Rise in Canadian COVID-19 cases not second wave, but could accelerate it: epidemiologist

As students return to school, Canada's public health officials will be watching COVID-19 rates closely. Xiaoli Li with how epidemiologists say we are not in a second wave, though proceeding without caution could push us into one.

OTTAWA – Daily numbers of new COVID-19 cases in Canada have been on a slow trend upward as students return to schools.

Epidemiologists say the increase isn’t the second wave we’ve been dreading—but it could turn into the second wave if we’re not careful.

“This is concerning and I want to underscore that we cases occur, including in schools, it’s a reflection of what’s happening in the community,” said Canada’s top doctor Theresa Tam.

Most schools across Canada are back in session now, and there’s been several schools shut down and students sent home due to local outbreaks.

“This week I think it a really critical week—and next week. We’ll have some idea of what happens when you go back to school. So the next couple of weeks is two weeks of careful vigilance.”

Raywat Deonandan is an epidemiologist and says the rise in cases isn’t a great sign, but it’s not the explosive spike that we’d see if it was the second wave.

“We have a few things going on simultaneously: we have a rise in numbers, we have colder weather, we have the cold and flu season starting, and we have schools opening up. We’ve got a lot going on,” said Deonandan.

He says students going back to school represent another risk, but he notes that there isn’t really a precedent for safely reopening schools in a pandemic.

“Harvard has some metric for establishing if a school is opening safely. This includes an incident rate of no more than 25 cases per 100,000 people,” he said.

He says the Canadian average is below that threshold, but some Canadian cities are well above that cap, including Calgary, Chestermere, Edmonton, Brandon, and the Vancouver area. There’s a handful of other Canadian cities approaching that 25-case cut-off.

“If we meet or exceed that threshold then that’s the time for worry.
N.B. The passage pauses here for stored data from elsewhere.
import Summits.HodgeConjecture.HodgeConjecture.Theses.CyclicUnitaryPowers
import Literature.AlgebraicGeometry.HodgeTheory.BettiUniverseAxioms
import Literature.AlgebraicGeometry.HodgeTheory.ComplexConjugationHolds
import Literature.AlgebraicGeometry.HodgeTheory.HodgeFiltrationModelsReductionProofs
import Literature.AlgebraicGeometry.HodgeTheory.HodgeTypeProjectors

/-!
# K2 trace-form orthogonality (route `CyclicUnitaryPowers`, item stmt-HodgeConjecture-19545)

Discharges the registered stub `stub_traceFormHodgeOrthogonal` (skeleton `3dcaec2ceafa0764`, K2 line
`unitary-kunneth-fft`) of crux `PowersHodgeOfDeckCommutators` (rank 3) of route
`route-HodgeConjecture-CyclicUnitaryPowers`; landed `--supports stmt-HodgeConjecture-19545` (it does not
close the item). Sorry-free.

## Statement

`stub_traceFormHodgeOrthogonal` (registered signature verbatim): on a smooth projective SURFACE `X`,
the complexified trace form `(x, y) ↦ tr(x ∪ y)` on `ℂ ⊗_ℚ H²(X(ℂ); ℚ)` vanishes on `Fᵃ × Fᵇ` as soon as
`a + b ≥ 3`: `x ∈ Fᵃ H², y ∈ Fᵇ H² ⇒ tr_ℂ(x ∪ y) = 0` (so `H^{2,0} ⊥ H^{2,0} ⊕ H^{1,1}`, `F¹ ⊥ F²`).

## Proof

`cup2_hodge` (Voisin I Thm. 5.29 / §7.1.2, in the tree): `x ∪ y ∈ F^{a+b} H⁴(X) ⊆ F³ H⁴(X)`; and
`hodge_F_eq_bot_of_lt`: `Fʳ Hᵏ(X) = 0` for `r > dim X` (no `(p, q)`-classes with `p > dim X`,
`hodgePQ_eq_bot_of_finrank_lt_fst`), so `x ∪ y = 0` in `ℂ ⊗ H⁴`; finally the complexified trace FORM of
`(∪).compr₂ tr` is the complexified trace applied to the complexified cup product
(`bilinForm_baseChange_compr₂_apply`, checked on pure tensors).

## References

* [VoisinHodgeI2002] C. Voisin, Hodge Theory and Complex Algebraic Geometry I, CUP 2002, §5.3.2
  Thm. 5.29, §6.1, §7.1.1–7.1.2.
-/

noncomputable section

namespace Summit.HodgeConjecture.HodgeConjecture.Theorems.CyclicUnitaryPowersTraceFormHodgeOrthogonal

open scoped TensorProduct
open Literature.AlgebraicGeometry.Motives Literature.AlgebraicGeometry.HodgeTheory
open Literature.AlgebraicGeometry.HodgeTheory.BettiUniverse
open Literature.AlgebraicTopology.SingularHomology
open CategoryTheory

/-- **`Fʳ Hᵏ(X) = 0` for `r > dim X`**: every piece `H^{p,k-p}` with `p ≥ r > n` vanishes on the
`n`-dimensional `X^an`. [cite: VoisinHodgeI2002, §6.1 and §7.1.1] -/
theorem hodge_F_eq_bot_of_lt {n : ℕ} {X : SchemeOver ℂ} (hHD : exists_isReal_hodgeModel)
    (hX : IsSmoothProjective n X) (k : ℕ) {r : ℤ} (hr : (n : ℤ) < r) :
    (hodge hHD hX k).F r = ⊥ := by
  rw [hodge_F, HodgeModel.ratF_eq_iSup]
  refine le_bot_iff.1 (iSup_le fun pq ↦ iSup_le fun hpq ↦ le_of_eq ?_)
  have hbot : (realHodgeModel hHD hX).hodgePQ k pq.1.1 pq.1.2 = ⊥ :=
    ((realHodgeModel hHD hX).hodgePQ_eq_bot_iff k pq.1.1 pq.1.2).2
      (Literature.NumberTheory.Transcendental.hodgePQ_eq_bot_of_finrank_lt_fst
        (realHodgeModel hHD hX).carrier
        (by rw [(realHodgeModel hHD hX).isAnalytification.finrank_eq]; omega))
  rw [HodgeModel.ratPiece, hbot, Submodule.comap_bot, LinearEquiv.ker]

/-- The complexified bilinear FORM `(B.compr₂ t)_ℂ` is `t_ℂ` applied to the complexified bilinear MAP
`B_ℂ` (read in `ℂ ⊗_ℚ ℚ = ℂ`). [folklore] -/
theorem bilinForm_baseChange_compr₂_apply {M N : Type*} [AddCommGroup M] [Module ℚ M]
    [AddCommGroup N] [Module ℚ N] (B : M →ₗ[ℚ] M →ₗ[ℚ] N) (t : N →ₗ[ℚ] ℚ) (x y : ℂ ⊗[ℚ] M) :
    LinearMap.BilinForm.baseChange ℂ (B.compr₂ t) x y =
      TensorProduct.AlgebraTensorModule.rid ℚ ℂ ℂ
        ((t.baseChange ℂ) (LinearMap.BilinMap.baseChange ℂ B x y)) := by
  induction x using TensorProduct.induction_on generalizing y with
  | zero => rw [map_zero, LinearMap.zero_apply, map_zero, LinearMap.zero_apply, map_zero, map_zero]
  | tmul a m =>
    induction y using TensorProduct.induction_on with
    | zero => rw [map_zero, map_zero, map_zero, map_zero]
    | tmul a' m' =>
      rw [LinearMap.BilinForm.baseChange_tmul, LinearMap.BilinMap.baseChange_tmul,
        LinearMap.baseChange_tmul, TensorProduct.AlgebraTensorModule.rid_tmul, LinearMap.compr₂_apply]
    | add y y' hy hy' => rw [map_add, map_add, map_add, map_add, hy, hy']
  | add x x' hx hx' =>
    rw [map_add, LinearMap.add_apply, hx, hx', map_add, LinearMap.add_apply, map_add, map_add]

/-- **`stub_traceFormHodgeOrthogonal`** (registered signature verbatim): `tr_ℂ(x ∪ y) = 0` for
`x ∈ Fᵃ H²(X)`, `y ∈ Fᵇ H²(X)`, `a + b ≥ 3`, `X` a smooth projective surface.
[cite: VoisinHodgeI2002, §5.3.2 Thm. 5.29, §6.1 and §7.1.2] -/
theorem stub_traceFormHodgeOrthogonal :
    open Literature.AlgebraicGeometry.Motives Literature.AlgebraicGeometry.HodgeTheory Literature.AlgebraicGeometry.HodgeTheory.BettiUniverse CategoryTheory.Limits in ∀ ⦃X : SchemeOver ℂ⦄ (hX : IsSmoothProjective 2 X) (a b : ℤ) (x y : ℂ ⊗[ℚ] bettiCohomology X 2), x ∈ (hodge exists_isReal_hodgeModel_holds hX 2).F a → y ∈ (hodge exists_isReal_hodgeModel_holds hX 2).F b → 3 ≤ a + b → LinearMap.BilinForm.baseChange ℂ ((cup X 2 2).compr₂ (tr hX (2 + 2))) x y = 0 := by
  intro X hX a b x y hx hy hab
  have hz : LinearMap.BilinMap.baseChange ℂ (cup X 2 2) x y = 0 := by
    have h := cup2_hodge exists_isReal_hodgeModel_holds hodgePQ_independent_of_hodgeModel_holds hX 2 a b
      x y hx hy
    have h' := (hodge exists_isReal_hodgeModel_holds hX (2 + 2)).antitone_F hab h
    rwa [hodge_F_eq_bot_of_lt exists_isReal_hodgeModel_holds hX (2 + 2) (r := 3) (by norm_num),
      Submodule.mem_bot] at h'
  rw [bilinForm_baseChange_compr₂_apply, hz, map_zero, map_zero]

end Summit.HodgeConjecture.HodgeConjecture.Theorems.CyclicUnitaryPowersTraceFormHodgeOrthogonal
That’s the time when we need to consider if our growth rate is explosive or not.”

Deonandan says there are four key goals in reopening schools: stopping COVID-19 transmission in the community, stop community cases from getting into schools, stopping in-school spread, and finally stopping the infected schools from reinfecting the community.

Schools in the U.S. began to open last month and while Canada and the states have taken very different approaches to managing the pandemic, Deonandan says there’s still a lot that Canada can learn.

“(The U.S.) has not been particularly strong across the board. They have failed at every level of that opening process. We can learn a lot, especially on that first one—keeping it out of the community. That way it can’t get into schools.”

While we’re already seeing some new on school infections and shutdowns, Deonandan says there’s a lag of bout two weeks before a good amount of data comes out and before we’ll be able to see how successful the reopening process has been.